Starting at the top of the records, output every line through the one that contains "import HarnessLib", keeping each exactly as it appears.

* **RECORDS SUPPLIED**:
● ● ● ● ●
/-
Copyright (c) 2026. All rights reserved.
Released under Apache 2.0 license as described in the file LICENSE.
-/
import Literature.AlgebraicGeometry.ComplexMultiplication.HyperellipticJacobianDimensionAndSimplicity
import Literature.AlgebraicGeometry.ComplexMultiplication.HyperellipticJacobianLevelTwelve
import Literature.AlgebraicGeometry.ComplexMultiplication.QuadraticCMFieldFamiliesSeparating
import Literature.AlgebraicGeometry.Pohlmann1968.StablyNondegenerateInducedCMProducts
import HarnessLib
/-- The same for the literal-complement carriers. [cite: Balaban1983RegularityDecay, Theorem p.573, Prop. 3.1′ of [2] p.574 (quoted); Prop. 2.3 of [1] p.574 (proved for the typed carriers with literal complements, A = 0); Sect. 5 Theorem p.594 (proved)] -/
theorem ofPrintedAllXP_withZeroFieldRegionsLit_b4_iff (X : PrintedCarriersR) (Y : PrintedCarriers9X)
    (Z : PrintedCarriers11) (V : PrintedCarriers14R) (W : PrintedCarriers15) (d ℓ : ℕ) (hℓ : 1 ≤ ℓ)
    {aminus aplus m2plus a2minus a2plus : ℝ} (ha : 0 < aminus) (ha2 : 0 < a2minus) :
    (Upstream.ofPrintedAllXP (X.withZeroFieldRegionsLit d ℓ aminus aplus m2plus a2minus a2plus) Y Z V W).b4 ↔
      B4.ThmPrinted X.famE ∧ B4.Prop31Printed X.famF := by
  rw [ofPrintedAllXP_withZeroFieldRegionsLit_b4_eq]
  exact leafB4_zeroFieldRegionsLit_iff X.famE X.famF d ℓ hℓ ha ha2 X.d4 X.N4

/-- The two quoted statements give that leaf. [cite: Balaban1983RegularityDecay, Theorem p.573, Prop. 3.1′ of [2] p.574 (quoted)] -/
theorem ofPrintedAllXP_withZeroFieldRegions_b4_of_quoted (X : PrintedCarriersR) (Y : PrintedCarriers9X)
    (Z : PrintedCarriers11) (V : PrintedCarriers14R) (W : PrintedCarriers15) (d ℓ : ℕ) (hℓ : 1 ≤ ℓ)
    {aminus aplus m2plus a2minus a2plus : ℝ} (ha : 0 < aminus) (ha2 : 0 < a2minus) (h₁ : B4.ThmPrinted X.famE)
    (h₃ : B4.Prop31Printed X.famF) :
    (Upstream.ofPrintedAllXP (X.withZeroFieldRegions d ℓ aminus aplus m2plus a2minus a2plus) Y Z V W).b4 :=
  (ofPrintedAllXP_withZeroFieldRegions_b4_iff X Y Z V W d ℓ hℓ ha ha2).2 ⟨h₁, h₃⟩

/-- The same at the K-binding of `…DagDischarged` v3 (its `b4` field is the P-binding's, `ofPrintedAllXPK_leaves`),
every κ. [cite: Balaban1983RegularityDecay, Theorem p.573, Prop. 3.1′ of [2] p.574 (quoted); Prop. 2.3 of [1] p.574 (proved for the typed zero-field nested-region carriers, A = 0)] -/
theorem ofPrintedAllXPK_withZeroFieldRegions_b4_iff (X : PrintedCarriersR) (Y : PrintedCarriers9X)
    (Z : PrintedCarriers11) (V : PrintedCarriers14R) (W : PrintedCarriers15) (κ : ℝ) (d ℓ : ℕ) (hℓ : 1 ≤ ℓ)
    {aminus aplus m2plus a2minus a2plus : ℝ} (ha : 0 < aminus) (ha2 : 0 < a2minus) :
    (Upstream.ofPrintedAllXPK (X.withZeroFieldRegions d ℓ aminus aplus m2plus a2minus a2plus) Y Z V W κ).b4 ↔
      B4.ThmPrinted X.famE ∧ B4.Prop31Printed X.famF := by
  rw [(ofPrintedAllXPK_leaves (X.withZeroFieldRegions d ℓ aminus aplus m2plus a2minus a2plus) Y Z V W κ).2.1]
  exact ofPrintedAllXP_withZeroFieldRegions_b4_iff X Y Z V W d ℓ hℓ ha ha2

/-- **Leaf `b4` of the current P-binding, for carriers with BOTH the zero-field form family (v9, `famF`) and the
zero-field nested-region family (`famU`), is EQUIVALENT to Theorem p. 573 ALONE** — three of the four printed
statements of node B4 are then theorems of the package for these carriers. [cite: Balaban1983RegularityDecay, Theorem p.573 (quoted); Props. p.574 (proved for the typed zero-field carriers, A = 0); Sect. 5 Theorem p.594 (proved)] -/
theorem ofPrintedAllXP_withZeroFieldRegionsForms_b4_iff (X : PrintedCarriersR) (Y : PrintedCarriers9X)
    (Z : PrintedCarriers11) (V : PrintedCarriers14R) (W : PrintedCarriers15) (d' : ℕ) {amin' m2max' : ℝ}
    (hamin' : 0 < amin') (hmax' : 0 ≤ m2max') (d ℓ : ℕ) (hℓ : 1 ≤ ℓ) {aminus aplus m2plus a2minus a2plus : ℝ}
    (ha : 0 < aminus) (ha2 : 0 < a2minus) :
    (Upstream.ofPrintedAllXP
        ((X.withZeroFieldForms d' amin' m2max').withZeroFieldRegions d ℓ aminus aplus m2plus a2minus a2plus)
        Y Z V W).b4 ↔ B4.ThmPrinted X.famE :=
  (ofPrintedAllXP_withZeroFieldRegions_b4_iff (X.withZeroFieldForms d' amin' m2max') Y Z V W d ℓ hℓ ha
      ha2).trans
    ⟨fun h => h.1, fun h => ⟨h, prop31Printed_zeroFieldForms d' hamin' hmax'⟩⟩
● ● ● ● ●
* **RESPONSE TO THIS EXERCISE**:
/-
Copyright (c) 2026. All rights reserved.
Released under Apache 2.0 license as described in the file LICENSE.
-/
import Literature.AlgebraicGeometry.ComplexMultiplication.HyperellipticJacobianDimensionAndSimplicity
import Literature.AlgebraicGeometry.ComplexMultiplication.HyperellipticJacobianLevelTwelve
import Literature.AlgebraicGeometry.ComplexMultiplication.QuadraticCMFieldFamiliesSeparating
import Literature.AlgebraicGeometry.Pohlmann1968.StablyNondegenerateInducedCMProducts
import HarnessLib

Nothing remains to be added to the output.